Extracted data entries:
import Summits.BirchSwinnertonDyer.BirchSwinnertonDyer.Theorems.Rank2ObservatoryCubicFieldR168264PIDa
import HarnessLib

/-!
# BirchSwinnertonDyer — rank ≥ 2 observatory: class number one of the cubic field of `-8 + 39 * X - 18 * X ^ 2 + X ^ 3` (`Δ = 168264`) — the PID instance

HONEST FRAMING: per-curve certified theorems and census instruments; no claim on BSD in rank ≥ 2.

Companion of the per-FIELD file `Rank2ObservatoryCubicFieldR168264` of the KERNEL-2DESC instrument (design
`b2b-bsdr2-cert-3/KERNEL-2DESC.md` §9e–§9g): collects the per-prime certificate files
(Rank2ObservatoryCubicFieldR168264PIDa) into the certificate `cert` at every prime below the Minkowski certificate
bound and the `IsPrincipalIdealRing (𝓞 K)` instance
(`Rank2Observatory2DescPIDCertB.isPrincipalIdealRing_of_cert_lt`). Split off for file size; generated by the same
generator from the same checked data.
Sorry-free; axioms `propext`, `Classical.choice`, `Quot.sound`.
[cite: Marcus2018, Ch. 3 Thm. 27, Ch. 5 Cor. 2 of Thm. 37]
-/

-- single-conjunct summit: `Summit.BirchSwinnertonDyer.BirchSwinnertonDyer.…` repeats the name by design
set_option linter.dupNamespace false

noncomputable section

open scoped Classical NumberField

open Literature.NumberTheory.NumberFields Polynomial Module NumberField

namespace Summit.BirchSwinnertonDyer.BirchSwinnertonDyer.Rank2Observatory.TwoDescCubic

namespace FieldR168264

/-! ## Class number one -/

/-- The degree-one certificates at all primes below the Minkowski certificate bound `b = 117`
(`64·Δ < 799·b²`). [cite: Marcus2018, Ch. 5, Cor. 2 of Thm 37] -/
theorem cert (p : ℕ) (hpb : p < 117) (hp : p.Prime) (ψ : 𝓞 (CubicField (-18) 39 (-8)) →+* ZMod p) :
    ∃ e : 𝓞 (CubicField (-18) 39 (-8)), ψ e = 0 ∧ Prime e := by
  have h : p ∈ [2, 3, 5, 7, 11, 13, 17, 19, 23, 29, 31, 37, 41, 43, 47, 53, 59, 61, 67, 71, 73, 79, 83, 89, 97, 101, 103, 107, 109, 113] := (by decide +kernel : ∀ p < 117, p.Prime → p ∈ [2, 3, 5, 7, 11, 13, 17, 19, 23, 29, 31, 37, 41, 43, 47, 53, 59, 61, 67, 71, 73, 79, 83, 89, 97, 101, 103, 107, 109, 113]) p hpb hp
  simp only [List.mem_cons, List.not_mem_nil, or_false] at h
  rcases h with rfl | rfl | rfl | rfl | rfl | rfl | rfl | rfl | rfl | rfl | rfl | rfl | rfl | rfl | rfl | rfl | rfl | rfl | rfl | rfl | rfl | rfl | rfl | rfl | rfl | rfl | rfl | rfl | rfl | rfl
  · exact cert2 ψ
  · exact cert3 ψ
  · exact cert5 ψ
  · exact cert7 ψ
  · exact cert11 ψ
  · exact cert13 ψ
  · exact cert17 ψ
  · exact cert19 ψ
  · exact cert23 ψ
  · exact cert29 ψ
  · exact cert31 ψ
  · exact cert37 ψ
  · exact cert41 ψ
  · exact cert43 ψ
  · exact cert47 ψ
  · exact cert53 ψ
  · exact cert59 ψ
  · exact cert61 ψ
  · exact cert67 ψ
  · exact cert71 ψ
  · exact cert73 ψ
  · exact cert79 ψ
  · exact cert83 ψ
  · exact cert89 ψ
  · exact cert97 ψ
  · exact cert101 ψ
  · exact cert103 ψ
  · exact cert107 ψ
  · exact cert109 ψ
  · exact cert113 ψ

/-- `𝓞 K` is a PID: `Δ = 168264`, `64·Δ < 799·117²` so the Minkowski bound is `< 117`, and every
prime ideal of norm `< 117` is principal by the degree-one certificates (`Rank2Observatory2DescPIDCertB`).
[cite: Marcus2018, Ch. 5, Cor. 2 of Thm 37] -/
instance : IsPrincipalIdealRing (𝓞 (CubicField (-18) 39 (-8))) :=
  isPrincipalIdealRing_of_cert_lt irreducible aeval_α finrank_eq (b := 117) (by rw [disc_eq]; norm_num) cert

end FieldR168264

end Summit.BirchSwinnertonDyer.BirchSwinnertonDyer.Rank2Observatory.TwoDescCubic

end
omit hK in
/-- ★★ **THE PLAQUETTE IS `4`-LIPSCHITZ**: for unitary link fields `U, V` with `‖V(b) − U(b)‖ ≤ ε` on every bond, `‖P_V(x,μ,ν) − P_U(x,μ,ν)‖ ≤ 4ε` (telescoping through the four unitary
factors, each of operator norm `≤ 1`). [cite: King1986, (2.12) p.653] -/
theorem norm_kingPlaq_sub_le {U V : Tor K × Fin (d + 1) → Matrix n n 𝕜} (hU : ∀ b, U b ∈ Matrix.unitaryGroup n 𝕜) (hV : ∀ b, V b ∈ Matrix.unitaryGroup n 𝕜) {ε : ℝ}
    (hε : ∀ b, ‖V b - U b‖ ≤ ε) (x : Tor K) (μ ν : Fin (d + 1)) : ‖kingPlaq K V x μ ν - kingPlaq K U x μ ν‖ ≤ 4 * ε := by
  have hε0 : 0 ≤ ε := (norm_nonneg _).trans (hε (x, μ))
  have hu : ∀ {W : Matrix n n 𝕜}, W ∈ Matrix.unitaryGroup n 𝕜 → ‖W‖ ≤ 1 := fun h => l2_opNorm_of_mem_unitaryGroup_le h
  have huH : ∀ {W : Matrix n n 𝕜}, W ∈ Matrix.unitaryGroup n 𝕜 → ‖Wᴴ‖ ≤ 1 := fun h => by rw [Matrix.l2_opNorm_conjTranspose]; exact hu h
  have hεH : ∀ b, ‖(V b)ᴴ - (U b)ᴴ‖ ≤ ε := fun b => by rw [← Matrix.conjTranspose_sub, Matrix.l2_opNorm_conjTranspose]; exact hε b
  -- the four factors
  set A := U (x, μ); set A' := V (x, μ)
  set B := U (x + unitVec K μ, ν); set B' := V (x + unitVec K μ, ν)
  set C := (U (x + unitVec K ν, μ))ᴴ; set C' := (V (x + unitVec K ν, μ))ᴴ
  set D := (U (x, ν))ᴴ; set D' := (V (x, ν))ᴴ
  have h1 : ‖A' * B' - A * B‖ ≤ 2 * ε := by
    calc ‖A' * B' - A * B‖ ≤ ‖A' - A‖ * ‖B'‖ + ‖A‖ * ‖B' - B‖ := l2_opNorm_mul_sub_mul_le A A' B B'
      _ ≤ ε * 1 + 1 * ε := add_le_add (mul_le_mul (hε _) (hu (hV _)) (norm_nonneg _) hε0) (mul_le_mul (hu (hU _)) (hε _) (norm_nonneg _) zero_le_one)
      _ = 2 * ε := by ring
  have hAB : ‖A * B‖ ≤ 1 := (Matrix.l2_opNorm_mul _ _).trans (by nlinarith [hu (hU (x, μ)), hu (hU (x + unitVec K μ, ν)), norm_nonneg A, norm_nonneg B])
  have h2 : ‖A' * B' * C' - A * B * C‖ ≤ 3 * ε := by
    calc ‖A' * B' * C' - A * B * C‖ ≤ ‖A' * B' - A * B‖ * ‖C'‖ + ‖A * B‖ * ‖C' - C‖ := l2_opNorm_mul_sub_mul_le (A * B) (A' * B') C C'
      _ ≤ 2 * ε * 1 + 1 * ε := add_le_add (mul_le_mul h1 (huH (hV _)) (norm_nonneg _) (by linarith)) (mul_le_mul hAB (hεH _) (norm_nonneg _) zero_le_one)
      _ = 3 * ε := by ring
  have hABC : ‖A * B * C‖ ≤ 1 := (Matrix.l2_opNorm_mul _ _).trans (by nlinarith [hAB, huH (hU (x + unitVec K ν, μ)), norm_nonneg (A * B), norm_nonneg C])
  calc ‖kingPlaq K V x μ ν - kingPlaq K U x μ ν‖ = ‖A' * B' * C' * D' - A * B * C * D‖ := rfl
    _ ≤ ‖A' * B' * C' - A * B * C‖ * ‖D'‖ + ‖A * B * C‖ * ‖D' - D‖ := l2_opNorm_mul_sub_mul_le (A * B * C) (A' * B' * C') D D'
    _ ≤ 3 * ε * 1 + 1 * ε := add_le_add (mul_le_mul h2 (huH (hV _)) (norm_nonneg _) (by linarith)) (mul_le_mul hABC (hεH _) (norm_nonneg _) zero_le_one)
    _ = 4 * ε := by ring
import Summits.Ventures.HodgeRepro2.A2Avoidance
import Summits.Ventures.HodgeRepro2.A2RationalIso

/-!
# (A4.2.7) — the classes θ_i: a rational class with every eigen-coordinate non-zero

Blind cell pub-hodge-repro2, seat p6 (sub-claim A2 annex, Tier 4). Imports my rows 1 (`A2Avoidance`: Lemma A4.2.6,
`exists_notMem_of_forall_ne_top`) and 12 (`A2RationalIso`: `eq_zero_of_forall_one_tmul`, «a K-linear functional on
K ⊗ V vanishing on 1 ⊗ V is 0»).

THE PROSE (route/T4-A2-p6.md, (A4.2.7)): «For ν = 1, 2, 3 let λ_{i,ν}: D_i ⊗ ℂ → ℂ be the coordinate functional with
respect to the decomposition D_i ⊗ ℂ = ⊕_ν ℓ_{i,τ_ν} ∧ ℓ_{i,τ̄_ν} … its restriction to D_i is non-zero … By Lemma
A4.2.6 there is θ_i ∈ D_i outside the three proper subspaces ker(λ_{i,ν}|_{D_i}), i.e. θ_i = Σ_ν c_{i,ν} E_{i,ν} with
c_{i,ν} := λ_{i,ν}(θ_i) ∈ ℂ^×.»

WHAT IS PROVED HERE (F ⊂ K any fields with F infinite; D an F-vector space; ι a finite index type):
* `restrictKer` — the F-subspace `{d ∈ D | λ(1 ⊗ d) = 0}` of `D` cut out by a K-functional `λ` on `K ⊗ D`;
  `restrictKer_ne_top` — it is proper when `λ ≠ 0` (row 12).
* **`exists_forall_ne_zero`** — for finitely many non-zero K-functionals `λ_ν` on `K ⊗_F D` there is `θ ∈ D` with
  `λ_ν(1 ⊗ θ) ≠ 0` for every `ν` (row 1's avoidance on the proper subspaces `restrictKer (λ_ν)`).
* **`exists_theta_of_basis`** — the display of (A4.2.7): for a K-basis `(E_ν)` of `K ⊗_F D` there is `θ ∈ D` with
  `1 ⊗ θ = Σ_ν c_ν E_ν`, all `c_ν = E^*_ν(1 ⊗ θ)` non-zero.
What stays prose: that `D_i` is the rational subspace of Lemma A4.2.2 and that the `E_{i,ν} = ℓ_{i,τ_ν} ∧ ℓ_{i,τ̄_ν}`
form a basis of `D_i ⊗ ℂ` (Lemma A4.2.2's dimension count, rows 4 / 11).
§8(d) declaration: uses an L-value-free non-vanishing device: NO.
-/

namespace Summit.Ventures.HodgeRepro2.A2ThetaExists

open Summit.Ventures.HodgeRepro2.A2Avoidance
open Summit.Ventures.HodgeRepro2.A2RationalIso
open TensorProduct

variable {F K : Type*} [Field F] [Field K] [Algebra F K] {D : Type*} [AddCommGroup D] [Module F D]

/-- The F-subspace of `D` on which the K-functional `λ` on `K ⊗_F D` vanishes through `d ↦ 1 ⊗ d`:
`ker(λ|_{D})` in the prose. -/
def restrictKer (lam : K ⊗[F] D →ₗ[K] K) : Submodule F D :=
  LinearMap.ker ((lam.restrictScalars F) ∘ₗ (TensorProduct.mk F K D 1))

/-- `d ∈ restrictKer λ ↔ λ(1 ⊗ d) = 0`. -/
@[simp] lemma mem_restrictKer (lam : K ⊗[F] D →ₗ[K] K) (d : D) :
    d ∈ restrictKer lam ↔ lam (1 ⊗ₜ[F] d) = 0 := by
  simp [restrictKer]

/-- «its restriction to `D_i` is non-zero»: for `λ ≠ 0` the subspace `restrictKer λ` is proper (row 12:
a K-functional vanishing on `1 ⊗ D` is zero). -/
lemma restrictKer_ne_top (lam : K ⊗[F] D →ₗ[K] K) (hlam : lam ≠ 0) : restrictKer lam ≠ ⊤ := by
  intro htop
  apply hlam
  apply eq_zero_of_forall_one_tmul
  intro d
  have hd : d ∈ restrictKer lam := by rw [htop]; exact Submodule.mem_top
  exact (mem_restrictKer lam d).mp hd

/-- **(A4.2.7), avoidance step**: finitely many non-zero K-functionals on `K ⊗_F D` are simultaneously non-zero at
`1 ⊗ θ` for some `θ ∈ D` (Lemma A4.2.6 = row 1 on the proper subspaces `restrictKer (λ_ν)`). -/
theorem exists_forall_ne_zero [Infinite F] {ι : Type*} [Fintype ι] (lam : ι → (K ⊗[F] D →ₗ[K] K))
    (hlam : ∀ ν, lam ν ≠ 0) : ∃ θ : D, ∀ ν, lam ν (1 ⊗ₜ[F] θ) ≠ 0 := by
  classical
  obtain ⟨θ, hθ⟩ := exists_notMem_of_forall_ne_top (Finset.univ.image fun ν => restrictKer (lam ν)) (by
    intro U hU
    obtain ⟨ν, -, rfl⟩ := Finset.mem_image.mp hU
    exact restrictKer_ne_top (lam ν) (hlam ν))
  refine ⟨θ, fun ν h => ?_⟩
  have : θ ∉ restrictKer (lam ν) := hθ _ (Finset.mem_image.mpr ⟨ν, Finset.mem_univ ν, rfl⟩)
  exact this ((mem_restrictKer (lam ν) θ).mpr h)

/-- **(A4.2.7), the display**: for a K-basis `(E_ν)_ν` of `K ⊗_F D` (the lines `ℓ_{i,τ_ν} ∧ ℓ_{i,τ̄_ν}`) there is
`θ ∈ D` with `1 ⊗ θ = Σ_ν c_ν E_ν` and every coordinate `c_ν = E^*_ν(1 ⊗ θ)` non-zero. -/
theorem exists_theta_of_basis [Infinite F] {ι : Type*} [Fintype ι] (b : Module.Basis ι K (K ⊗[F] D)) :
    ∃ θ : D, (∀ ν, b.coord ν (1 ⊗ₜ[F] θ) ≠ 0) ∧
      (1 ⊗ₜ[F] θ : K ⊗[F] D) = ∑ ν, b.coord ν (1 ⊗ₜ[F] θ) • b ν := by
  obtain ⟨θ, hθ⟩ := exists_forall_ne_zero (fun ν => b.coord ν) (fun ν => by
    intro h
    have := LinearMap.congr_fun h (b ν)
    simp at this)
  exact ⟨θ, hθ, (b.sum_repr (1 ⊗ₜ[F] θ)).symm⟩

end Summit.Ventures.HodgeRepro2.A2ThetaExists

TASK REQUIREMENTS | From the line that contains "obtain ⟨θ, hθ⟩ := exists_forall_ne_zero" through the final line of the entries above, every line must be reproduced exactly and nothing more.

SOLUTION TO THIS TASK |
  obtain ⟨θ, hθ⟩ := exists_forall_ne_zero (fun ν => b.coord ν) (fun ν => by
    intro h
    have := LinearMap.congr_fun h (b ν)
    simp at this)
  exact ⟨θ, hθ, (b.sum_repr (1 ⊗ₜ[F] θ)).symm⟩

end Summit.Ventures.HodgeRepro2.A2ThetaExists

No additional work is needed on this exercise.